Brief. Would you return, word for word, the lines of the data below from the line with "have hsy' : (s" through the line with "refine antitoneOn_of_hasDerivWithinAt_nonpos (convex_Icc", and no others?

(Collected data entries)
------------------------------------------------

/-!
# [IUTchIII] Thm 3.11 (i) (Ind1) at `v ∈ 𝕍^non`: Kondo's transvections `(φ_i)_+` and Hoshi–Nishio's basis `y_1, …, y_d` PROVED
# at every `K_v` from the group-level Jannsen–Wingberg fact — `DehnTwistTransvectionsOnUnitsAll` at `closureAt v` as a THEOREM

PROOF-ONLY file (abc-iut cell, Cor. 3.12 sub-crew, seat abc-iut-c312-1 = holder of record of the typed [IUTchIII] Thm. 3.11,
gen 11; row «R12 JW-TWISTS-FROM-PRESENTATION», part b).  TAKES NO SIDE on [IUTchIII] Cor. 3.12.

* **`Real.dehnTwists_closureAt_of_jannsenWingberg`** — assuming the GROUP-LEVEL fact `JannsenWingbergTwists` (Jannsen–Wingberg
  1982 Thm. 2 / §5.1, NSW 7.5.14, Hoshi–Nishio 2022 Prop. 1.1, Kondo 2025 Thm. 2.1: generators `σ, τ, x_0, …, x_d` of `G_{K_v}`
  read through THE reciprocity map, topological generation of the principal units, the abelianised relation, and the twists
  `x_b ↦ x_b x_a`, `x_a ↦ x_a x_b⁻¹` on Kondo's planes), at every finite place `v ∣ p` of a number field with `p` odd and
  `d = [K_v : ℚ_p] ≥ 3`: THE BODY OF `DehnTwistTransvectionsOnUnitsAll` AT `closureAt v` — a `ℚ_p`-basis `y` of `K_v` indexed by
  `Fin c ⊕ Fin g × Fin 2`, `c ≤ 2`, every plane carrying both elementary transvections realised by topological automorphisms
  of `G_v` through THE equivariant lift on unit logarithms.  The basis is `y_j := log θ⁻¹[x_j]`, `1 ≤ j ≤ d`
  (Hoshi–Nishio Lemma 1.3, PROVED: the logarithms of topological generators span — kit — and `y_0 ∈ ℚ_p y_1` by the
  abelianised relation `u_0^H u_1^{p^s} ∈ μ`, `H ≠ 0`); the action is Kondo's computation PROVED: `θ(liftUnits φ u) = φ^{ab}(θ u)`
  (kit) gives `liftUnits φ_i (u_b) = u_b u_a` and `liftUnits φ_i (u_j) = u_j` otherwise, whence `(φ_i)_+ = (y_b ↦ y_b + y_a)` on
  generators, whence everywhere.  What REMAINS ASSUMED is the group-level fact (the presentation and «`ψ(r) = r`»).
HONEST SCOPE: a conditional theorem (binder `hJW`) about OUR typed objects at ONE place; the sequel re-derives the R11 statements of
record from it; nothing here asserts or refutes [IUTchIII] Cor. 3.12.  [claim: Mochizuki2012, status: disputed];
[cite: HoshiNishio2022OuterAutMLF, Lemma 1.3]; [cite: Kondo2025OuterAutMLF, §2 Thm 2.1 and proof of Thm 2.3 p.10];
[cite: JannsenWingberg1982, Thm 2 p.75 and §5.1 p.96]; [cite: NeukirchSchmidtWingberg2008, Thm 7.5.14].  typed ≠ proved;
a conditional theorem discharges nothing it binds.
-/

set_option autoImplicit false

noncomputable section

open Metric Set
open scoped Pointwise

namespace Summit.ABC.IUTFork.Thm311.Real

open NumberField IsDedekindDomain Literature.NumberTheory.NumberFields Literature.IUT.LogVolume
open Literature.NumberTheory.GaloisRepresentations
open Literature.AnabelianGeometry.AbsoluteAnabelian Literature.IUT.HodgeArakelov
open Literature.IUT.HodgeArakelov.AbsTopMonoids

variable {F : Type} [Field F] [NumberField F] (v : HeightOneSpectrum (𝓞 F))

------------------------------------------------

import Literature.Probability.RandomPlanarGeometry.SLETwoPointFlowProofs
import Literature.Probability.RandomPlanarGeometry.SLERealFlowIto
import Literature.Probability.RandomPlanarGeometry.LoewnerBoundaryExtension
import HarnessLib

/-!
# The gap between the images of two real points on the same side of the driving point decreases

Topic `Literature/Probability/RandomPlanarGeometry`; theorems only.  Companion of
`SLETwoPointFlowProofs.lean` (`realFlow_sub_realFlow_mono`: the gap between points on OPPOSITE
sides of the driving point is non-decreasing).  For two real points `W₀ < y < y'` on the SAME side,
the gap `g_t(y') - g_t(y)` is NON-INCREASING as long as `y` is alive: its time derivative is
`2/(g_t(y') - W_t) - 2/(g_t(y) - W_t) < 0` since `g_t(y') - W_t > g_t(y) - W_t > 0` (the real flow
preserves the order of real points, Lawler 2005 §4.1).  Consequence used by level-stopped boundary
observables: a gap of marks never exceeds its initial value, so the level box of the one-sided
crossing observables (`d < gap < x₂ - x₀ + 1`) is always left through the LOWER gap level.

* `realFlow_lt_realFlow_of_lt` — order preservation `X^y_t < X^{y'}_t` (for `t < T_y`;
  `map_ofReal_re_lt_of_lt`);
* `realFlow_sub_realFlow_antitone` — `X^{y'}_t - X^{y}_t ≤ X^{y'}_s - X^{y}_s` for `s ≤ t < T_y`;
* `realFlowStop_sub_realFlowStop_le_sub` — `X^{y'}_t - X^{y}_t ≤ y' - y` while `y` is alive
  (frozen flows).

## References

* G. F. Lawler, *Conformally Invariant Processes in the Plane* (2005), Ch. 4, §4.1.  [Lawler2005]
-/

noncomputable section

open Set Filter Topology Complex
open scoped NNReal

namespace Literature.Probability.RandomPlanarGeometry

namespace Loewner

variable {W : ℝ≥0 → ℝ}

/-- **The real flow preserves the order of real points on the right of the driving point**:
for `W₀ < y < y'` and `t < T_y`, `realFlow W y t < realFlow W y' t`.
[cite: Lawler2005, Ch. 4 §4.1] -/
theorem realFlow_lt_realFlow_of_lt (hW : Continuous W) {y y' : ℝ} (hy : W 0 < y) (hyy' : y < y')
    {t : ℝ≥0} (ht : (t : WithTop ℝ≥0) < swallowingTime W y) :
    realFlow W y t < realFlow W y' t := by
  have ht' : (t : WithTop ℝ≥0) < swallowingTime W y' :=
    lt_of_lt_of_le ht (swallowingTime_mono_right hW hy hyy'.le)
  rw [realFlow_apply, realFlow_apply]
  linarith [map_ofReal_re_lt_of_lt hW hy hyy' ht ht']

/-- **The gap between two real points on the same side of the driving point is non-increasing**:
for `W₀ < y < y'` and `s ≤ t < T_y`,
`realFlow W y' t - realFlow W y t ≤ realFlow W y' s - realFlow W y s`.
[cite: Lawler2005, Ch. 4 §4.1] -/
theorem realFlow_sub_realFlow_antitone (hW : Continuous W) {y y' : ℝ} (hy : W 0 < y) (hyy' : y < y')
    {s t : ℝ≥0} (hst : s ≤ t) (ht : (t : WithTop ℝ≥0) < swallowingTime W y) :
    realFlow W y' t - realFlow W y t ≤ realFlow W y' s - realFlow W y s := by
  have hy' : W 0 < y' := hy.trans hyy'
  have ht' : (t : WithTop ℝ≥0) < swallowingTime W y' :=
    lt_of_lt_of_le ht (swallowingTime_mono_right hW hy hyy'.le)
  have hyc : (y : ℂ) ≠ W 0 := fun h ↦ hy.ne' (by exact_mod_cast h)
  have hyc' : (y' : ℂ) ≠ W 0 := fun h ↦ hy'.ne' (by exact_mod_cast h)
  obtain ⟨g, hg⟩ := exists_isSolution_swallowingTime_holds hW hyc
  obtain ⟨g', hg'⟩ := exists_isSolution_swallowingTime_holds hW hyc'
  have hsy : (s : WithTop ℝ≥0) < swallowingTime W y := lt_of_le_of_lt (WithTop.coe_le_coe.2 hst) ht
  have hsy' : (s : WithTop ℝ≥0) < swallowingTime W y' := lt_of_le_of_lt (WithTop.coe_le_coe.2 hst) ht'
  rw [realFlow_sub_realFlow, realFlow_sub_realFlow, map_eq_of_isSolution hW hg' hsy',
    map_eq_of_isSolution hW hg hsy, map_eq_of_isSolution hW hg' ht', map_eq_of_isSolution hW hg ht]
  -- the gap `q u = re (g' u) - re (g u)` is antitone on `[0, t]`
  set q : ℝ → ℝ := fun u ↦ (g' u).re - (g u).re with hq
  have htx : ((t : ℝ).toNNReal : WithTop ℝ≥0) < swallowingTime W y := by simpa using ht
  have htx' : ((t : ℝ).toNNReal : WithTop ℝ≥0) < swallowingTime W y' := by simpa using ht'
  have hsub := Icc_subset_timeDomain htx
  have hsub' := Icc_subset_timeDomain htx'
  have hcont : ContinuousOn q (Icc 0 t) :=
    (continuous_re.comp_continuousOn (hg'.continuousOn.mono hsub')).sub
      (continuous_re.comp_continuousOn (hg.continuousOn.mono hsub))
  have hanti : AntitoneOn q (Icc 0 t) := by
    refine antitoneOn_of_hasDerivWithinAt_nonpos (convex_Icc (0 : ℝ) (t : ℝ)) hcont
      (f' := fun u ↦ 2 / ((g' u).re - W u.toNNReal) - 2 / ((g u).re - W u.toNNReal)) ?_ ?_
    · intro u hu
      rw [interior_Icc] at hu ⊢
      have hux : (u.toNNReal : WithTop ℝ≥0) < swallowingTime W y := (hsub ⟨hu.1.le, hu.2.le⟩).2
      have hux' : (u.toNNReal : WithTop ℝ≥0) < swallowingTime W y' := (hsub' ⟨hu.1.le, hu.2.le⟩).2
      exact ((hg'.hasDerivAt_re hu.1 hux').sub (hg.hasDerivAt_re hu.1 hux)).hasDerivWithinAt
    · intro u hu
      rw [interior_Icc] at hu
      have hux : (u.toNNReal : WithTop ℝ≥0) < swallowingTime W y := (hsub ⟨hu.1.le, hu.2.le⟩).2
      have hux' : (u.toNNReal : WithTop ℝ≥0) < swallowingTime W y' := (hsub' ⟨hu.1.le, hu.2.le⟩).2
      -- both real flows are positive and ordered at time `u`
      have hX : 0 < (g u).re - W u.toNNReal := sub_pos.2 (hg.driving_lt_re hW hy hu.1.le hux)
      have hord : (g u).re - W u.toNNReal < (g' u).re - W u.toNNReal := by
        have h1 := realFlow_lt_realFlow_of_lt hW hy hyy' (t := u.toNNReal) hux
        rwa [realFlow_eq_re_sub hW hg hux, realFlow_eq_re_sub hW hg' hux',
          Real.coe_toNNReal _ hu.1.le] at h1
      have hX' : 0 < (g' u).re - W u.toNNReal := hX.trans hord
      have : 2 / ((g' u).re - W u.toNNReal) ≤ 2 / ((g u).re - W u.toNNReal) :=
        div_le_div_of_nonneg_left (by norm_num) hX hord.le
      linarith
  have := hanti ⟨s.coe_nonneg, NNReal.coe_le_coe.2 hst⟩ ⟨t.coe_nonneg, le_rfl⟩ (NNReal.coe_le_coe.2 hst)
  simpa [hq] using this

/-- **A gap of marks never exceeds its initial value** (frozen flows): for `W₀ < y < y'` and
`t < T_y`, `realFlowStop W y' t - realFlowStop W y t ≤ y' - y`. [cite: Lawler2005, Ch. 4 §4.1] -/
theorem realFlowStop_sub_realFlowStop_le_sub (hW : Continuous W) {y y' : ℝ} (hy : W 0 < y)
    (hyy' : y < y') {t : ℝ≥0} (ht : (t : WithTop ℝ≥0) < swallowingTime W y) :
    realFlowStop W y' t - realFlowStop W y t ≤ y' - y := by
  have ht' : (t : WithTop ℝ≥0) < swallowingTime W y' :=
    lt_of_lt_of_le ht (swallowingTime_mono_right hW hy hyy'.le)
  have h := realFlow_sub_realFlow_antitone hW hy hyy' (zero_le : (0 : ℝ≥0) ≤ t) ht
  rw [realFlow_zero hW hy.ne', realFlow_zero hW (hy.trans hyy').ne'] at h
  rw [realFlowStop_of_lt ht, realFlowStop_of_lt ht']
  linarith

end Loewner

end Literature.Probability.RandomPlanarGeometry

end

------------------------------------------------

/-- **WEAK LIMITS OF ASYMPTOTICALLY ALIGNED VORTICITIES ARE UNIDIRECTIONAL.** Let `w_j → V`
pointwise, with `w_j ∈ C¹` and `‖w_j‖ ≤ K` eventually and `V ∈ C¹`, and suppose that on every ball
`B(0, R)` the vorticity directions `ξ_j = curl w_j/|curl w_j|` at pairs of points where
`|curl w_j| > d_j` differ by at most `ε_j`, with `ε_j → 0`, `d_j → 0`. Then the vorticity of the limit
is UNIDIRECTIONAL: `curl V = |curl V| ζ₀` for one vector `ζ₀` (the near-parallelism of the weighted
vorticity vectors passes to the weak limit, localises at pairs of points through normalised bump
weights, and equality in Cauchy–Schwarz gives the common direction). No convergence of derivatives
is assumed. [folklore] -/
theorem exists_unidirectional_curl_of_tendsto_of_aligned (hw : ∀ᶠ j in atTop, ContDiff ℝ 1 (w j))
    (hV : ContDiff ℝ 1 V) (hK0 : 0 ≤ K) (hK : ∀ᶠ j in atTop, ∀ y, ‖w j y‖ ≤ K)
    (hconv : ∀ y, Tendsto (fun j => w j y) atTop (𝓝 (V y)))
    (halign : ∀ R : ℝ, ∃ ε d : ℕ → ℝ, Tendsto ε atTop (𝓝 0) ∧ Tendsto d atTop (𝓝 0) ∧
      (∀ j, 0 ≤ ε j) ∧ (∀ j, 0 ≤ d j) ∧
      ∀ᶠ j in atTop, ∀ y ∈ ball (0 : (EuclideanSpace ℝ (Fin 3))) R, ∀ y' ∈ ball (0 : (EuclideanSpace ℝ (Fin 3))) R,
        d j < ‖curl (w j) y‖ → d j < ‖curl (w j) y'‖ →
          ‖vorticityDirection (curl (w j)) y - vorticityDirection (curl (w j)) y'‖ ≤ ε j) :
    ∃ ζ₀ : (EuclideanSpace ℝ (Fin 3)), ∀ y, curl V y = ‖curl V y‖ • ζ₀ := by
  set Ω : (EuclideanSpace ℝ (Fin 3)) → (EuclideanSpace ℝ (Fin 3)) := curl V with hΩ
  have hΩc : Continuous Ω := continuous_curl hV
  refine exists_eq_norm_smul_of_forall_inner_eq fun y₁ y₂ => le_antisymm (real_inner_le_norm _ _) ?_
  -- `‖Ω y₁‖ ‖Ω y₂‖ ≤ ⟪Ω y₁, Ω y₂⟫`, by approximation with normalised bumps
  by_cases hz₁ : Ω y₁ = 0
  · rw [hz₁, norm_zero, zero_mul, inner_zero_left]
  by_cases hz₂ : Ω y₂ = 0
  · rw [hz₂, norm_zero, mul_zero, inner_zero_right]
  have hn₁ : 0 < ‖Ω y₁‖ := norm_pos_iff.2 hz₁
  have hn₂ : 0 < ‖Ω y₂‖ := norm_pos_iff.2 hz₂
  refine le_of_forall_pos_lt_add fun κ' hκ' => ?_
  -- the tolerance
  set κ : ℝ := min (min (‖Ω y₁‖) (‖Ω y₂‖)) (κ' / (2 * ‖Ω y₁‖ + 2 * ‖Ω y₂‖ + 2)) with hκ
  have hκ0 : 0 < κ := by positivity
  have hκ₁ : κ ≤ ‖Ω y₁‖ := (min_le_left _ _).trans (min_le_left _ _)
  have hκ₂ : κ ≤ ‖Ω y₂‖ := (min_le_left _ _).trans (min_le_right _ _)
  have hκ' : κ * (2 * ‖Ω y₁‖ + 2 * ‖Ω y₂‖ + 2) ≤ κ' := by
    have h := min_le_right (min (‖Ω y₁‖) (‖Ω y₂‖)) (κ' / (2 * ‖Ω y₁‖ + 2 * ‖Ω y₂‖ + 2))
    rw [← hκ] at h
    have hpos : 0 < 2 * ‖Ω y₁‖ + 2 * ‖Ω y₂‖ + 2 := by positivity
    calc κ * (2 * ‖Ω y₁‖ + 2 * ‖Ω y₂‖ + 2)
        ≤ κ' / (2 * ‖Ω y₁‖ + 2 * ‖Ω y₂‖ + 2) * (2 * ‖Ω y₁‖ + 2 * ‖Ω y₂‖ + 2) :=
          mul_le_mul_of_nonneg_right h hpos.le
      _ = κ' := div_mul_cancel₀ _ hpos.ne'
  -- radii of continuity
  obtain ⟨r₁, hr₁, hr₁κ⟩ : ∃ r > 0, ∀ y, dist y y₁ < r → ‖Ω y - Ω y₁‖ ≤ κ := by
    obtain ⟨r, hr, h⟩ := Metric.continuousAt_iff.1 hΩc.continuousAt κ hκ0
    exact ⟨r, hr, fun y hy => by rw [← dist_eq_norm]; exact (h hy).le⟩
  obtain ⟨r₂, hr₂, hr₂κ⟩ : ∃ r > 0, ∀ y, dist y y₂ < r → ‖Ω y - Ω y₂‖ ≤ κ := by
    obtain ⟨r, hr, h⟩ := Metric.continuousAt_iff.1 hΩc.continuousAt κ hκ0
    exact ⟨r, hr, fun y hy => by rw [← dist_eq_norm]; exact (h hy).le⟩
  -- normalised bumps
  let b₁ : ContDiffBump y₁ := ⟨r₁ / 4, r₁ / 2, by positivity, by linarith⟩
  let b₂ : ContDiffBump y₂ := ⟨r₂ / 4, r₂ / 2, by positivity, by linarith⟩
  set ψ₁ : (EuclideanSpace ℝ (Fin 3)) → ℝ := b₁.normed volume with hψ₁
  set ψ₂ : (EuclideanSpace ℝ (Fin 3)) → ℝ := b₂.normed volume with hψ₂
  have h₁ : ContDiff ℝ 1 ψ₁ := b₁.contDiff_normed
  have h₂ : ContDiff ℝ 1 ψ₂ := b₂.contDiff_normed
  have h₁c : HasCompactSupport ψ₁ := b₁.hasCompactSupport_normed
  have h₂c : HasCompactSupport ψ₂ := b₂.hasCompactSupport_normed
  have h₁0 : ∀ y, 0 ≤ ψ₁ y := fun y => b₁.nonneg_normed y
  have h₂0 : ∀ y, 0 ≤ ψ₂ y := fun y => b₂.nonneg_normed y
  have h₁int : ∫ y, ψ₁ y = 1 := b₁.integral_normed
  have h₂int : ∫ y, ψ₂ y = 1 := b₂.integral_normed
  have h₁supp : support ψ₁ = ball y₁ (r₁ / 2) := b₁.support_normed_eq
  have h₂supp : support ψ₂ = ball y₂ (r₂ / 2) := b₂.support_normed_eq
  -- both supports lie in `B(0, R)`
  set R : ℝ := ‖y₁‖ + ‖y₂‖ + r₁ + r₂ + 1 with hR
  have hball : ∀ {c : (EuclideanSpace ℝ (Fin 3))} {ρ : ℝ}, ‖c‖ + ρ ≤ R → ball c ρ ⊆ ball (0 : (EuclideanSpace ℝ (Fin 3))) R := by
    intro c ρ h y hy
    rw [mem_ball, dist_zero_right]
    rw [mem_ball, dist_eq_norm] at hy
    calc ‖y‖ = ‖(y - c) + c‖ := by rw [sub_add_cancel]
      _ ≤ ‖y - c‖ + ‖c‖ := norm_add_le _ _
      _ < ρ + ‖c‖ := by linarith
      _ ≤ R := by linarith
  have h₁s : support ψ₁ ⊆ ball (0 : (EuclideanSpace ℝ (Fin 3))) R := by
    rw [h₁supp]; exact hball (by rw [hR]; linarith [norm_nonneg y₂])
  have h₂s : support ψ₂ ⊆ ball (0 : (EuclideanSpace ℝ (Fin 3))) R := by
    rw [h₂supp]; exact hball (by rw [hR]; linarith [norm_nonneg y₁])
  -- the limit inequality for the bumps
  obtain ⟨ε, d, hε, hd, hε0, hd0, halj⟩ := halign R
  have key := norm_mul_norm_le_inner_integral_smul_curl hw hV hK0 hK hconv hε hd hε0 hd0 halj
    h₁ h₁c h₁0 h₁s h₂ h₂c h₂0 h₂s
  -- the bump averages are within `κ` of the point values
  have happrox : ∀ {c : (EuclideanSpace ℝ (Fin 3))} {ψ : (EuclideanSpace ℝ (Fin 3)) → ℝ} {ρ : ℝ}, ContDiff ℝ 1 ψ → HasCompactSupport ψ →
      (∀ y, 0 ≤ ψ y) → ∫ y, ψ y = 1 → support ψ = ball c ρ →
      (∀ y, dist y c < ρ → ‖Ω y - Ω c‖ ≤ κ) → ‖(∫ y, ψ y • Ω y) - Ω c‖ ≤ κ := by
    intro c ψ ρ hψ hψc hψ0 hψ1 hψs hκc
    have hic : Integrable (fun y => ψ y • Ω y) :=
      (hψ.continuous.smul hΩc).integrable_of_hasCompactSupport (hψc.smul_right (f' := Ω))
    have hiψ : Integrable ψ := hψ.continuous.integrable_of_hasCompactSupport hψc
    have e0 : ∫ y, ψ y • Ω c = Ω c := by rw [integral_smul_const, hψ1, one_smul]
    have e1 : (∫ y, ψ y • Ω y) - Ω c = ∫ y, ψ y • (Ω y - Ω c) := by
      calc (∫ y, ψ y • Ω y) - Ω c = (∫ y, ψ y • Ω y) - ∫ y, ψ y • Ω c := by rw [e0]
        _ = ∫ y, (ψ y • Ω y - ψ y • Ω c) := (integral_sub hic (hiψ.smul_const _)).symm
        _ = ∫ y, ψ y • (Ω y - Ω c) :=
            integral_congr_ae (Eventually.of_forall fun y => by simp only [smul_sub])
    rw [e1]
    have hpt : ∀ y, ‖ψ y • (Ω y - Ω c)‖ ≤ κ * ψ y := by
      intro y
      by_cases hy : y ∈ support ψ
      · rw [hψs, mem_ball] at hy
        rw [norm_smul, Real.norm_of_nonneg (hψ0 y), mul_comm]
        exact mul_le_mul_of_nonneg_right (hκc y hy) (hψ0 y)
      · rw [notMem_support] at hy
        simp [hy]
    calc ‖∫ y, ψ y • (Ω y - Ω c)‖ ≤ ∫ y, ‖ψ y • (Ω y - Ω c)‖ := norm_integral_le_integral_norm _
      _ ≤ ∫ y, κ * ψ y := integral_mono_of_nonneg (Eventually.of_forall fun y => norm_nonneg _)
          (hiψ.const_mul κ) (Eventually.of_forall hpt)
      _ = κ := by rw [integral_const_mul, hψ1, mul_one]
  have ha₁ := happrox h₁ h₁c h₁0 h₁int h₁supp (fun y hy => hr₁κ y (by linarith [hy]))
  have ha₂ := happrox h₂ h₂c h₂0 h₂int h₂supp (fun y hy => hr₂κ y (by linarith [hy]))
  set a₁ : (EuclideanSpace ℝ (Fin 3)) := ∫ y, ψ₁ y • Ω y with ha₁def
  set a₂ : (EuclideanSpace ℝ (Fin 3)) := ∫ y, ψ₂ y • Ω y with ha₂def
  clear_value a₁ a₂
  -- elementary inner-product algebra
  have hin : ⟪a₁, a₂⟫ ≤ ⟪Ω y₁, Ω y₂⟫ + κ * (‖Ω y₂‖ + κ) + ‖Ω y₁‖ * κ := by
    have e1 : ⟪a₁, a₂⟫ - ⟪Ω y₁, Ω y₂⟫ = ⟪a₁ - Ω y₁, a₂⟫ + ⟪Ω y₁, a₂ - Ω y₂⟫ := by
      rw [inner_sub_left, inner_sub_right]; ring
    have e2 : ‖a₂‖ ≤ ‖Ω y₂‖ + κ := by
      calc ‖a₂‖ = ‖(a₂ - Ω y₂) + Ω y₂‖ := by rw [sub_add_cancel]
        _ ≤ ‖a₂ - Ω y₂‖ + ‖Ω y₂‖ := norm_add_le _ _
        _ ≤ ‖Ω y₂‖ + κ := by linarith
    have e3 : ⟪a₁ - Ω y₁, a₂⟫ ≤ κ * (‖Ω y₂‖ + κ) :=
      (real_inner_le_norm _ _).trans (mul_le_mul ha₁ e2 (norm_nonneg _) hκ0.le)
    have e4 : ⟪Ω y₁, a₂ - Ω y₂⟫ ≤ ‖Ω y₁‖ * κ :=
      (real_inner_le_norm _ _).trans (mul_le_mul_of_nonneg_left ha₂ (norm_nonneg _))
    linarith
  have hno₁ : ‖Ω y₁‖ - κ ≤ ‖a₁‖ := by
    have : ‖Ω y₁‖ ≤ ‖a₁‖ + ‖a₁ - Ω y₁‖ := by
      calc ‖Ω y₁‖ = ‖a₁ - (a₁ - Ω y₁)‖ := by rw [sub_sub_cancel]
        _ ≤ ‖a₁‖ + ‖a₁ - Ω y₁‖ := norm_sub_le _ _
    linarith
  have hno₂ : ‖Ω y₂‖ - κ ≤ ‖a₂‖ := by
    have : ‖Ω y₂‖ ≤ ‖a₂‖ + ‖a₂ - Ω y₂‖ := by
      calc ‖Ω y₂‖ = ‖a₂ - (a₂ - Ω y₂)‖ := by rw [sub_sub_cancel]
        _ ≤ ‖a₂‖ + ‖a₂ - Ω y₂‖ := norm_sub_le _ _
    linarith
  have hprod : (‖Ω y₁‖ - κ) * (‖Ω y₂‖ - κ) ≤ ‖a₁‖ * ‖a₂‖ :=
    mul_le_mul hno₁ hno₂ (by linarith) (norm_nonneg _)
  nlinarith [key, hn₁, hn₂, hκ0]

------------------------------------------------

Solution.
  have hsy' : (s : WithTop ℝ≥0) < swallowingTime W y' := lt_of_le_of_lt (WithTop.coe_le_coe.2 hst) ht'
  rw [realFlow_sub_realFlow, realFlow_sub_realFlow, map_eq_of_isSolution hW hg' hsy',
    map_eq_of_isSolution hW hg hsy, map_eq_of_isSolution hW hg' ht', map_eq_of_isSolution hW hg ht]
  -- the gap `q u = re (g' u) - re (g u)` is antitone on `[0, t]`
  set q : ℝ → ℝ := fun u ↦ (g' u).re - (g u).re with hq
  have htx : ((t : ℝ).toNNReal : WithTop ℝ≥0) < swallowingTime W y := by simpa using ht
  have htx' : ((t : ℝ).toNNReal : WithTop ℝ≥0) < swallowingTime W y' := by simpa using ht'
  have hsub := Icc_subset_timeDomain htx
  have hsub' := Icc_subset_timeDomain htx'
  have hcont : ContinuousOn q (Icc 0 t) :=
    (continuous_re.comp_continuousOn (hg'.continuousOn.mono hsub')).sub
      (continuous_re.comp_continuousOn (hg.continuousOn.mono hsub))
  have hanti : AntitoneOn q (Icc 0 t) := by
    refine antitoneOn_of_hasDerivWithinAt_nonpos (convex_Icc (0 : ℝ) (t : ℝ)) hcont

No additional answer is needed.